Video game enthusiasts are important to AMD. The launch of this processor confirms it. And it is that the new Ryzen 7 5800X3D joins the portfolio of chips of the Ryzen 5000 family with Zen 3 microarchitecture to establish itself as the most attractive option for gamers. This is, at least, what this brand promised us during the presentation of this chip.
The feature that, according to AMD, should allow it to achieve this goal is a new architecture of level 3 cache memory with a capacity of no less than 96 MB. This number is a true monstrosity. To put it in context, we just have to look at the fact that the Ryzen 9 5950X and 5900X, which have a higher number of cores, incorporate ‘only’ 64 MB of L3 cache.
3D V-Cache technology, as this innovation is called, has already been used by AMD in some of its professional solutions, such as EPYC processors for data centers. It makes it possible to stack chiplets so that instead of being placed next to each other, they are placed one on top of the other.
In this way, it is possible to increase the capacity of the level 3 cache memory significantly, and, in addition, the latency of this subsystem is reduced. On paper, this strategy looks promising. Very well. Let’s see if this brand’s engineers have put all the meat on the grill.
The Zen 3 microarchitecture, in-depth
The first slide reflects how different the structure of the CCDs used by Ryzen with Zen 2 and Zen 3 microarchitecture is. Each set of quad cores in Ryzen 3000 processors has access to one shared level 3 cache with a capacity of 16 MB, while, as we have just seen, each set of eight cores in the Ryzen 5000 accesses a unified level 3 cache of 32 MB.
According to AMD, this change in strategy has a noticeable impact on CPU performance because each of the cores in Zen 3 has access to a level 3 cache with double the capacity of Zen 2. The total size of the L3 cache of each CCD is the same in Zen 2 and Zen 3, but this latest microarchitecture optimizes this cache sublevel by allowing each core to “see” all the L3 memory.

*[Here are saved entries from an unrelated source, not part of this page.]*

import Mathlib
import HarnessLib
import Summits.Langlands.Langlands.Theses.SkinnerWilesDefectOne

/-!
# Skinner–Wiles' propagation of pro-modularity over `Spec R_𝒟`: the order-theoretic skeleton

Route `SkinnerWilesDefectOne`, support item stmt-Langlands-14718
(`ProModularOfEisensteinSeed : EisensteinProModularSeed → ReducibleOrdinaryProModular` = Skinner–Wiles'
steps (I)+(III) at defect one GIVEN step (II)).  Step (III) is [SW, §4.3, Prop. 4.1]: "If `(F, 𝒟)` is
good, and (P1) and (P2) hold for `𝒟`, then every prime of `R_𝒟` is pro-modular."  Its proof is a
short argument on the poset `Spec R_𝒟` from four inputs —
(up) pro-modularity ascends ([SW, §4.1, p. 62], PROVED in the tree: `IsProModularPrimeAt.of_le`);
(P1) below a NICE pro-modular prime every prime is pro-modular (the patching theorem, step (I));
(P2) SOME nice pro-modular prime exists (step (II) — in the route, the seed `EisensteinProModularSeed`
through the landed entrance `isProModularPrimeAt_ker_of_isPadicallyAutomorphic`);
(conn) Raynaud's connectivity [SW, Prop. 2.4 and Cor. A.2]: whenever the irreducible components are
split into two non-empty classes, two components from different classes meet along a "big" prime;
(supply) above a big prime there is a nice prime ([SW, p. 65]: "Such a `𝔭` always exists", the landed
nice-prime supply + "good ⟹ nice") —
and this file proves that argument ONCE, abstractly, for any commutative ring and any predicates
`ProMod`, `Nice`, `Big` on `Spec R` (`proMod_of_propagation`), together with the intermediate
statements SW actually use (`proMod_of_le_of_nice`-type components, `forall_minimalPrimes_proMod`).
The engine line's stub S4 (`stub_steinbergLevelEngine`) is this theorem instantiated on the Steinberg
locus with `ProMod := IsProModularPrimeAt 𝓡 𝒰`; what remains there is exactly (P1), (conn), (supply).

References: C. M. Skinner, A. J. Wiles, *Residually reducible representations and modular forms*,
Publ. Math. IHÉS 89 (1999), §4.1 (p. 62), §4.3 (Prop. 4.1, pp. 64–66), Prop. 2.4, App. A (Cor. A.2).
[SkinnerWiles1999]
-/

set_option linter.dupNamespace false -- project-wide option (lakefile weak.linter.dupNamespace); `Summit.Langlands.Langlands` is the mandated namespace

namespace Summit.Langlands.Langlands.Theorems

variable {R : Type*} [CommRing R]

/-- Every point of `Spec R` lies above a minimal prime (an irreducible component). [folklore] -/
theorem primeSpectrum_exists_minimalPrimes_le (𝔮 : PrimeSpectrum R) :
    ∃ C : PrimeSpectrum R, C.asIdeal ∈ minimalPrimes R ∧ C ≤ 𝔮 := by
  obtain ⟨p, hp, hle⟩ := Ideal.exists_minimalPrimes_le (I := (⊥ : Ideal R)) (J := 𝔮.asIdeal) bot_le
  exact ⟨⟨p, hp.1.1⟩, hp, (PrimeSpectrum.asIdeal_le_asIdeal _ _).mp hle⟩

/-- **Step one of [SW, Prop. 4.1]: a component through a nice pro-modular prime is pro-modular** —
with (P1) every prime below the nice prime, in particular the component's minimal prime, is
pro-modular, and pro-modularity ascends from the minimal prime to the whole component.
[cite: SkinnerWiles1999, §4.3 proof of Prop. 4.1 (step one)] -/
theorem proMod_of_le_of_le_nice (ProMod Nice : PrimeSpectrum R → Prop)
    (up : ∀ 𝔮 𝔭 : PrimeSpectrum R, 𝔮 ≤ 𝔭 → ProMod 𝔮 → ProMod 𝔭)
    (P1 : ∀ 𝔭 : PrimeSpectrum R, Nice 𝔭 → ProMod 𝔭 → ∀ 𝔮 : PrimeSpectrum R, 𝔮 ≤ 𝔭 → ProMod 𝔮)
    {C 𝔭 𝔮 : PrimeSpectrum R} (hC𝔭 : C ≤ 𝔭) (h𝔭 : Nice 𝔭) (h𝔭' : ProMod 𝔭) (hC𝔮 : C ≤ 𝔮) :
    ProMod 𝔮 :=
  up C 𝔮 hC𝔮 (P1 𝔭 h𝔭 h𝔭' C hC𝔭)

/-- **[SW, Prop. 4.1], abstract form: (up) + (P1) + (P2) + Raynaud connectivity + nice-prime supply ⟹
every minimal prime is pro-modular.**  Let `S` be the set of pro-modular minimal primes.  By (P2) and
(P1) it is non-empty.  If some minimal prime were not pro-modular, connectivity gives minimal primes
`C₁ ∈ S`, `C₂ ∉ S` and a big prime `Q ⊇ C₁, C₂`; by the supply there is a nice `𝔭 ⊇ Q`; `𝔭` is
pro-modular (up from `C₁`), so by (P1) every prime below `𝔭` is — including `C₂`, contradiction.
[cite: SkinnerWiles1999, §4.3 proof of Prop. 4.1] -/
theorem forall_minimalPrimes_proMod (ProMod Nice Big : PrimeSpectrum R → Prop)
    (up : ∀ 𝔮 𝔭 : PrimeSpectrum R, 𝔮 ≤ 𝔭 → ProMod 𝔮 → ProMod 𝔭)
    (P1 : ∀ 𝔭 : PrimeSpectrum R, Nice 𝔭 → ProMod 𝔭 → ∀ 𝔮 : PrimeSpectrum R, 𝔮 ≤ 𝔭 → ProMod 𝔮)
    (P2 : ∃ 𝔭 : PrimeSpectrum R, Nice 𝔭 ∧ ProMod 𝔭)
    (conn : ∀ S : Set (PrimeSpectrum R),
      (∃ C ∈ S, C.asIdeal ∈ minimalPrimes R) → (∃ C ∉ S, C.asIdeal ∈ minimalPrimes R) →
        ∃ C₁ ∈ S, ∃ C₂ ∉ S, C₁.asIdeal ∈ minimalPrimes R ∧ C₂.asIdeal ∈ minimalPrimes R ∧
          ∃ Q : PrimeSpectrum R, C₁ ≤ Q ∧ C₂ ≤ Q ∧ Big Q)
    (supply : ∀ Q : PrimeSpectrum R, Big Q → ∃ 𝔭 : PrimeSpectrum R, Q ≤ 𝔭 ∧ Nice 𝔭) :
    ∀ C : PrimeSpectrum R, C.asIdeal ∈ minimalPrimes R → ProMod C := by
  -- `S` = the pro-modular primes; it contains a minimal prime (below the seed)
  by_contra hcon
  push Not at hcon
  obtain ⟨C₀, hC₀min, hC₀⟩ := hcon
  obtain ⟨𝔭₀, h𝔭₀, h𝔭₀'⟩ := P2
  obtain ⟨C₁', hC₁'min, hC₁'le⟩ := primeSpectrum_exists_minimalPrimes_le 𝔭₀
  have hC₁' : ProMod C₁' := P1 𝔭₀ h𝔭₀ h𝔭₀' C₁' hC₁'le
  obtain ⟨C₁, hC₁, C₂, hC₂, -, -, Q, h₁, h₂, hQ⟩ :=
    conn {C | ProMod C} ⟨C₁', hC₁', hC₁'min⟩ ⟨C₀, hC₀, hC₀min⟩
  obtain ⟨𝔭, hQ𝔭, h𝔭⟩ := supply Q hQ
  have h𝔭' : ProMod 𝔭 := up C₁ 𝔭 (h₁.trans hQ𝔭) hC₁
  exact hC₂ (P1 𝔭 h𝔭 h𝔭' C₂ (h₂.trans hQ𝔭))

/-- **[SW, Prop. 4.1]: every prime of `R_𝒟` is pro-modular**, abstract form (every prime lies above a
minimal one and pro-modularity ascends). [cite: SkinnerWiles1999, §4.3 Prop. 4.1] -/
theorem proMod_of_propagation (ProMod Nice Big : PrimeSpectrum R → Prop)
    (up : ∀ 𝔮 𝔭 : PrimeSpectrum R, 𝔮 ≤ 𝔭 → ProMod 𝔮 → ProMod 𝔭)
    (P1 : ∀ 𝔭 : PrimeSpectrum R, Nice 𝔭 → ProMod 𝔭 → ∀ 𝔮 : PrimeSpectrum R, 𝔮 ≤ 𝔭 → ProMod 𝔮)
    (P2 : ∃ 𝔭 : PrimeSpectrum R, Nice 𝔭 ∧ ProMod 𝔭)
    (conn : ∀ S : Set (PrimeSpectrum R),
      (∃ C ∈ S, C.asIdeal ∈ minimalPrimes R) → (∃ C ∉ S, C.asIdeal ∈ minimalPrimes R) →
        ∃ C₁ ∈ S, ∃ C₂ ∉ S, C₁.asIdeal ∈ minimalPrimes R ∧ C₂.asIdeal ∈ minimalPrimes R ∧
          ∃ Q : PrimeSpectrum R, C₁ ≤ Q ∧ C₂ ≤ Q ∧ Big Q)
    (supply : ∀ Q : PrimeSpectrum R, Big Q → ∃ 𝔭 : PrimeSpectrum R, Q ≤ 𝔭 ∧ Nice 𝔭) :
    ∀ 𝔮 : PrimeSpectrum R, ProMod 𝔮 := by
  intro 𝔮
  obtain ⟨C, hCmin, hC𝔮⟩ := primeSpectrum_exists_minimalPrimes_le 𝔮
  exact up C 𝔮 hC𝔮 (forall_minimalPrimes_proMod ProMod Nice Big up P1 P2 conn supply C hCmin)

/-- **The same inside a closed sub-locus `Z ⊆ Spec R`** (the form needed by stub S4 of line
`steinberg_hyperplane`, run on the Steinberg locus `Z_St`, and by [SW] on `Spec R_𝒟^{min}`): all
predicates and hypotheses relativised to `Z`, "minimal" meaning minimal IN `Z`; every point of `Z` lies
above a `Z`-minimal one because `Z`, being closed, is the zero locus of an ideal whose minimal primes
are the `Z`-minimal points. [cite: SkinnerWiles1999, §4.3 Prop. 4.1] -/
theorem proMod_of_propagation_on (Z : Set (PrimeSpectrum R)) (hZ : IsClosed Z)
    (ProMod Nice Big : PrimeSpectrum R → Prop)
    (up : ∀ 𝔮 𝔭 : PrimeSpectrum R, 𝔮 ∈ Z → 𝔭 ∈ Z → 𝔮 ≤ 𝔭 → ProMod 𝔮 → ProMod 𝔭)
    (P1 : ∀ 𝔭 ∈ Z, Nice 𝔭 → ProMod 𝔭 → ∀ 𝔮 ∈ Z, 𝔮 ≤ 𝔭 → ProMod 𝔮)
    (P2 : ∃ 𝔭 ∈ Z, Nice 𝔭 ∧ ProMod 𝔭)
    (conn : ∀ S : Set (PrimeSpectrum R),
      (∃ C ∈ S, C ∈ Z ∧ ∀ D ∈ Z, D ≤ C → D = C) → (∃ C ∉ S, C ∈ Z ∧ ∀ D ∈ Z, D ≤ C → D = C) →
        ∃ C₁ ∈ S, ∃ C₂ ∉ S, C₁ ∈ Z ∧ C₂ ∈ Z ∧ ∃ Q ∈ Z, C₁ ≤ Q ∧ C₂ ≤ Q ∧ Big Q)
    (supply : ∀ Q ∈ Z, Big Q → ∃ 𝔭 ∈ Z, Q ≤ 𝔭 ∧ Nice 𝔭) :
    ∀ 𝔮 ∈ Z, ProMod 𝔮 := by
  -- `Z = V(J)`; every point of `Z` is above a `Z`-minimal point (a minimal prime of `J`)
  obtain ⟨J, hJ⟩ := (PrimeSpectrum.isClosed_iff_zeroLocus_ideal Z).mp hZ
  have hmem : ∀ 𝔮 : PrimeSpectrum R, 𝔮 ∈ Z ↔ J ≤ 𝔮.asIdeal := fun 𝔮 => by
    rw [hJ, PrimeSpectrum.mem_zeroLocus, SetLike.coe_subset_coe]
  have hmin : ∀ 𝔮 ∈ Z, ∃ C ∈ Z, (∀ D ∈ Z, D ≤ C → D = C) ∧ C ≤ 𝔮 := by
    intro 𝔮 h𝔮
    obtain ⟨q, hq, hle⟩ := Ideal.exists_minimalPrimes_le ((hmem 𝔮).mp h𝔮)
    refine ⟨⟨q, hq.1.1⟩, (hmem _).mpr hq.1.2, fun D hD hDC => ?_, (PrimeSpectrum.asIdeal_le_asIdeal _ _).mp hle⟩
    apply PrimeSpectrum.ext
    exact le_antisymm ((PrimeSpectrum.asIdeal_le_asIdeal _ _).mpr hDC)
      (hq.2 ⟨D.isPrime, (hmem D).mp hD⟩ ((PrimeSpectrum.asIdeal_le_asIdeal _ _).mpr hDC))
  -- all `Z`-minimal points are pro-modular
  have hall : ∀ C ∈ Z, (∀ D ∈ Z, D ≤ C → D = C) → ProMod C := by
    by_contra hcon
    push Not at hcon
    obtain ⟨C₀, hC₀Z, hC₀min, hC₀⟩ := hcon
    obtain ⟨𝔭₀, h𝔭₀Z, h𝔭₀, h𝔭₀'⟩ := P2
    obtain ⟨C₁', hC₁'Z, hC₁'min, hC₁'le⟩ := hmin 𝔭₀ h𝔭₀Z
    have hC₁' : ProMod C₁' := P1 𝔭₀ h𝔭₀Z h𝔭₀ h𝔭₀' C₁' hC₁'Z hC₁'le
    obtain ⟨C₁, hC₁, C₂, hC₂, hC₁Z, hC₂Z, Q, hQZ, h₁, h₂, hQ⟩ :=
      conn {C | ProMod C} ⟨C₁', hC₁', hC₁'Z, hC₁'min⟩ ⟨C₀, hC₀, hC₀Z, hC₀min⟩
    obtain ⟨𝔭, h𝔭Z, hQ𝔭, h𝔭⟩ := supply Q hQZ hQ
    have h𝔭' : ProMod 𝔭 := up C₁ 𝔭 hC₁Z h𝔭Z (h₁.trans hQ𝔭) hC₁
    exact hC₂ (P1 𝔭 h𝔭Z h𝔭 h𝔭' C₂ hC₂Z (h₂.trans hQ𝔭))
  intro 𝔮 h𝔮
  obtain ⟨C, hCZ, hCmin, hC𝔮⟩ := hmin 𝔮 h𝔮
  exact up C 𝔮 hCZ h𝔮 hC𝔮 (hall C hCZ hCmin)

end Summit.Langlands.Langlands.Theorems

AMD also ensures that this strategy has allowed them to reduce the latency derived from the access of the cores to this cache, which according to this company, has a positive impact on the performance of its CPUs with video games.

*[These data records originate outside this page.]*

import Mathlib
import Summits.Langlands.Langlands.Theorems.SoloBlindCliffordIndexTwo

/-!
# Congruence rigidity of the sign function (solo-Langlands-blind, s9)

Kernel anchor for §5.12.3 of HOME/paper/dihedral-descent.md (attempt A32, "mod-ℓ propagation of
the sign function"). Setting of the door: `G = G_K ⊃ H = G_{K̃}` of index two; `ρ` is (the
reduction of) one of the two extensions of `ρ̃` to `G_K`, whose trace at an element `g ∉ H`
(Frobenius at the degree-one place over a reflection prime) is `e g · a g` with an unknown sign
`e g ∈ {±1}` and `a g` the Hecke trace; `ρ'` is the Galois representation of an ANCHORED
congruent partner (base change, CM, Eisenstein), whose trace is `a g` on the nose. The two
representations agree on `H` (Brauer–Nesbitt + Chebotarev, not formalised here).

* `sign_rigid_of_clifford`: if `ρ|_H` has scalar commutant (absolutely irreducible anchor), the
  sign function `e` is CONSTANT (`= 1` or `= -1`) on `{g ∉ H : a g ≠ 0}` — from
  `clifford_index_two_dichotomy` (E17).
* `sign_rigid_of_characters`: the reducible (Eisenstein) anchor `ρ'^{ss} = φ₁ ⊕ φ₂`,
  `ρ^{ss} = ψ₁ ⊕ ψ₂` with `ψᵢ|_H = φᵢ|_H`: again `e` is constant on `{g ∉ H : φ₁ g + φ₂ g ≠ 0}`,
  provided `2 ≠ 0`; the mixed case `ψ₁ = φ₁, ψ₂ = φ₂ ⊗ sgn_H` is excluded by `signs_eq_of_units`.

Pure algebra over a commutative ring without zero divisors.
-/

namespace Summit.Langlands.Langlands.Theorems.SoloBlind

open Matrix

variable {G : Type*} [Group G] {n : Type*} [Fintype n] [DecidableEq n] {R : Type*} [CommRing R]

/-- **Sign rigidity, absolutely irreducible anchor.** If `ρ, ρ' : G → GL_n(R)` agree on an
index-two subgroup `H` on which `ρ` has scalar commutant, `tr ρ' = a` everywhere and
`tr ρ g = e g * a g` off `H`, then there is ONE sign `s ∈ {1, -1}` with `e g = s` for every
`g ∉ H` with `a g ≠ 0`. -/
theorem sign_rigid_of_clifford [Nonempty n] [NoZeroDivisors R] (H : Subgroup G)
    (hidx : H.index = 2) (ρ ρ' : G →* Matrix.GeneralLinearGroup n R)
    (hagree : ∀ h ∈ H, ρ h = ρ' h)
    (hSchur : ∀ M : Matrix.GeneralLinearGroup n R, (∀ h ∈ H, M * ρ h = ρ h * M) →
      ∃ c : Rˣ, (M : Matrix n n R) = (c : R) • (1 : Matrix n n R))
    (a e : G → R) (ha : ∀ g, Matrix.trace (ρ' g : Matrix n n R) = a g)
    (he : ∀ g, g ∉ H → Matrix.trace (ρ g : Matrix n n R) = e g * a g) :
    ∃ s : R, (s = 1 ∨ s = -1) ∧ ∀ g, g ∉ H → a g ≠ 0 → e g = s := by
  rcases clifford_index_two_dichotomy H hidx ρ ρ' hagree hSchur with hall | hneg
  · refine ⟨1, Or.inl rfl, fun g hg hag => ?_⟩
    apply mul_right_cancel₀ hag
    rw [← he g hg, hall g, ha g, one_mul]
  · refine ⟨-1, Or.inr rfl, fun g hg hag => ?_⟩
    apply mul_right_cancel₀ hag
    rw [← he g hg, hneg g hg, Matrix.trace_neg, ha g, neg_one_mul]

/-- The sign function is then literally constant on the locus `a ≠ 0` off `H`. -/
theorem sign_constant_of_clifford [Nonempty n] [NoZeroDivisors R] (H : Subgroup G)
    (hidx : H.index = 2) (ρ ρ' : G →* Matrix.GeneralLinearGroup n R)
    (hagree : ∀ h ∈ H, ρ h = ρ' h)
    (hSchur : ∀ M : Matrix.GeneralLinearGroup n R, (∀ h ∈ H, M * ρ h = ρ h * M) →
      ∃ c : Rˣ, (M : Matrix n n R) = (c : R) • (1 : Matrix n n R))
    (a e : G → R) (ha : ∀ g, Matrix.trace (ρ' g : Matrix n n R) = a g)
    (he : ∀ g, g ∉ H → Matrix.trace (ρ g : Matrix n n R) = e g * a g) :
    ∀ g g', g ∉ H → g' ∉ H → a g ≠ 0 → a g' ≠ 0 → e g = e g' := by
  obtain ⟨s, -, hs⟩ := sign_rigid_of_clifford H hidx ρ ρ' hagree hSchur a e ha he
  intro g g' hg hg' hag hag'
  rw [hs g hg hag, hs g' hg' hag']

/-- Sign bookkeeping for the reducible anchor: if `s₁ u₁ + s₂ u₂ = e (u₁ + u₂)` with three signs
`s₁, s₂, e ∈ {1, -1}` and `u₁, u₂` non-zero, then `s₁ = s₂` (when `2 ≠ 0`, no zero divisors). -/
theorem signs_eq_of_units [NoZeroDivisors R] (htwo : (2 : R) ≠ 0) {s₁ s₂ e u₁ u₂ : R}
    (hs₁ : s₁ = 1 ∨ s₁ = -1) (hs₂ : s₂ = 1 ∨ s₂ = -1) (he : e = 1 ∨ e = -1)
    (hu₁ : u₁ ≠ 0) (hu₂ : u₂ ≠ 0) (h : s₁ * u₁ + s₂ * u₂ = e * (u₁ + u₂)) : s₁ = s₂ := by
  rcases hs₁ with rfl | rfl <;> rcases hs₂ with rfl | rfl
  · rfl
  · exfalso
    rcases he with rfl | rfl
    · have h2 : (2 : R) * u₂ = 0 := by linear_combination -h
      exact hu₂ ((mul_eq_zero.mp h2).resolve_left htwo)
    · have h2 : (2 : R) * u₁ = 0 := by linear_combination h
      exact hu₁ ((mul_eq_zero.mp h2).resolve_left htwo)
  · exfalso
    rcases he with rfl | rfl
    · have h2 : (2 : R) * u₁ = 0 := by linear_combination -h
      exact hu₁ ((mul_eq_zero.mp h2).resolve_left htwo)
    · have h2 : (2 : R) * u₂ = 0 := by linear_combination h
      exact hu₂ ((mul_eq_zero.mp h2).resolve_left htwo)
  · rfl

/-- **Sign rigidity, reducible (Eisenstein) anchor.** `H` of index two; characters
`φ₁ φ₂ ψ₁ ψ₂ : G → Rˣ` with `ψᵢ = φᵢ` on `H`; a sign function `e` off `H` with
`ψ₁ g + ψ₂ g = e g * (φ₁ g + φ₂ g)` for `g ∉ H`. Then (if `2 ≠ 0`) there is ONE sign `s` with
`e g = s` whenever `g ∉ H` and `φ₁ g + φ₂ g ≠ 0`. Proof: `ψᵢ = cᵢ φᵢ` with `cᵢ ∈ {1, sgn_H}`
(`character_trivial_on_index_two`), and `c₁ ≠ c₂` is impossible (`signs_eq_of_units`). -/
theorem sign_rigid_of_characters [NoZeroDivisors R] (htwo : (2 : R) ≠ 0) (H : Subgroup G)
    (hidx : H.index = 2) (φ₁ φ₂ ψ₁ ψ₂ : G →* Rˣ) (h₁ : ∀ h ∈ H, ψ₁ h = φ₁ h)
    (h₂ : ∀ h ∈ H, ψ₂ h = φ₂ h) (e : G → R) (hepm : ∀ g, g ∉ H → (e g = 1 ∨ e g = -1))
    (he : ∀ g, g ∉ H → (ψ₁ g : R) + ψ₂ g = e g * ((φ₁ g : R) + φ₂ g)) :
    ∃ s : R, (s = 1 ∨ s = -1) ∧ ∀ g, g ∉ H → (φ₁ g : R) + φ₂ g ≠ 0 → e g = s := by
  have hR : Nontrivial R := ⟨⟨2, 0, htwo⟩⟩
  -- an element off `H`
  obtain ⟨g₀, hg₀⟩ : ∃ g₀, g₀ ∉ H := by
    by_contra hcon
    push Not at hcon
    have htop : H = ⊤ := by
      ext x
      exact ⟨fun _ => trivial, fun _ => hcon x⟩
    rw [htop, Subgroup.index_top] at hidx
    exact absurd hidx (by norm_num)
  -- the quotient characters are trivial on `H`, hence `±1`-valued and constant off `H`
  have hc₁ : ∀ h ∈ H, (ψ₁ / φ₁) h = 1 := fun h hh => by
    rw [MonoidHom.div_apply, h₁ h hh, div_self']
  have hc₂ : ∀ h ∈ H, (ψ₂ / φ₂) h = 1 := fun h hh => by
    rw [MonoidHom.div_apply, h₂ h hh, div_self']
  obtain ⟨hpm₁, hconst₁⟩ := character_trivial_on_index_two H hidx (ψ₁ / φ₁) hc₁
  obtain ⟨hpm₂, hconst₂⟩ := character_trivial_on_index_two H hidx (ψ₂ / φ₂) hc₂
  set s₁ : R := ((ψ₁ / φ₁) g₀ : R) with hs₁def
  set s₂ : R := ((ψ₂ / φ₂) g₀ : R) with hs₂def
  -- off `H`: `ψᵢ g = sᵢ φᵢ g`
  have hψ₁ : ∀ g, g ∉ H → (ψ₁ g : R) = s₁ * φ₁ g := by
    intro g hg
    rw [hs₁def, ← hconst₁ g g₀ hg hg₀, MonoidHom.div_apply, ← Units.val_mul, div_mul_cancel]
  have hψ₂ : ∀ g, g ∉ H → (ψ₂ g : R) = s₂ * φ₂ g := by
    intro g hg
    rw [hs₂def, ← hconst₂ g g₀ hg hg₀, MonoidHom.div_apply, ← Units.val_mul, div_mul_cancel]
  -- the two constants agree (tested at `g₀`)
  have hseq : s₁ = s₂ := by
    have h0 := he g₀ hg₀
    rw [hψ₁ g₀ hg₀, hψ₂ g₀ hg₀] at h0
    exact signs_eq_of_units htwo (hpm₁ g₀) (hpm₂ g₀) (hepm g₀ hg₀) (Units.ne_zero _)
      (Units.ne_zero _) h0
  refine ⟨s₁, hpm₁ g₀, fun g hg hsum => ?_⟩
  have h0 := he g hg
  rw [hψ₁ g hg, hψ₂ g hg, ← hseq, ← mul_add] at h0
  exact (mul_right_cancel₀ hsum h0).symm

end Summit.Langlands.Langlands.Theorems.SoloBlind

All the cores of the Ryzen 5000 processors implement SMT (Simultaneous MultiThreading) technology, so each can simultaneously process two execution threads (threads). In addition, AMD claims to have improved its code branch prediction algorithm. Its microprocessors are capable of decoding four instructions per clock cycle and performing three memory access operations during each process of the clock signal.
In the next slide, we can see that AMD engineers have refined the instruction execution pipeline, which in Zen 3 is slightly different from that of Zen 2 microarchitecture processors. Among other improvements, they have managed to spend less time retrieving a prediction failed code fork; they have optimized the sequencing of the microinstructions that the execution of each instruction entails; they have reduced the latency associated with some floating point and integer operations, and have also improved detection of dependencies between various memory locations.
The modifications AMD engineers have introduced in the execution pipeline pursue a reasonably ambitious goal: to increase by 19% the number of instructions that the Ryzen 5000 manages to execute in each cycle of the clock signal.
The front end has a different responsibility than the back end or execution engine. The latter is responsible for executing the instructions very broadly and without going into complicated details. At the same time, the front end is responsible for collecting them from the main memory or the cache and decoding them so that the execution engine can later process them.
Zen 3 front end switches faster between instruction and micro-op caches and recovers more quickly from failed branch predictions.
In addition to predicting code branches more effectively, the Zen 3 front end switches more quickly between instruction and micro-op caches. As we’ve seen a few paragraphs above, it recovers in less time from predictions of failed forks.
The improvements to the code branch prediction logic that we have discussed help optimize the preloading process in the instruction register of the next instruction to be executed, and therefore also, it is also decoding. However, there is another Relevant improvement in the front end that we are also interested in knowing: the level 1 cache in charge of storing the instructions has also been refined to optimize the preload and increase the success rate of this intermediate memory.
The novelties that Zen 3 introduces do not only involve the front end; the execution engine, or back end, has also been refined by AMD engineers in this microarchitecture. One of the most significant improvements is that each of the four integer unit schedulers dispatches to two execution units, which AMD says helps increase the efficiency of integer operations. On the other hand, each of the two schedulers in the floating point unit dispatches to three execution units.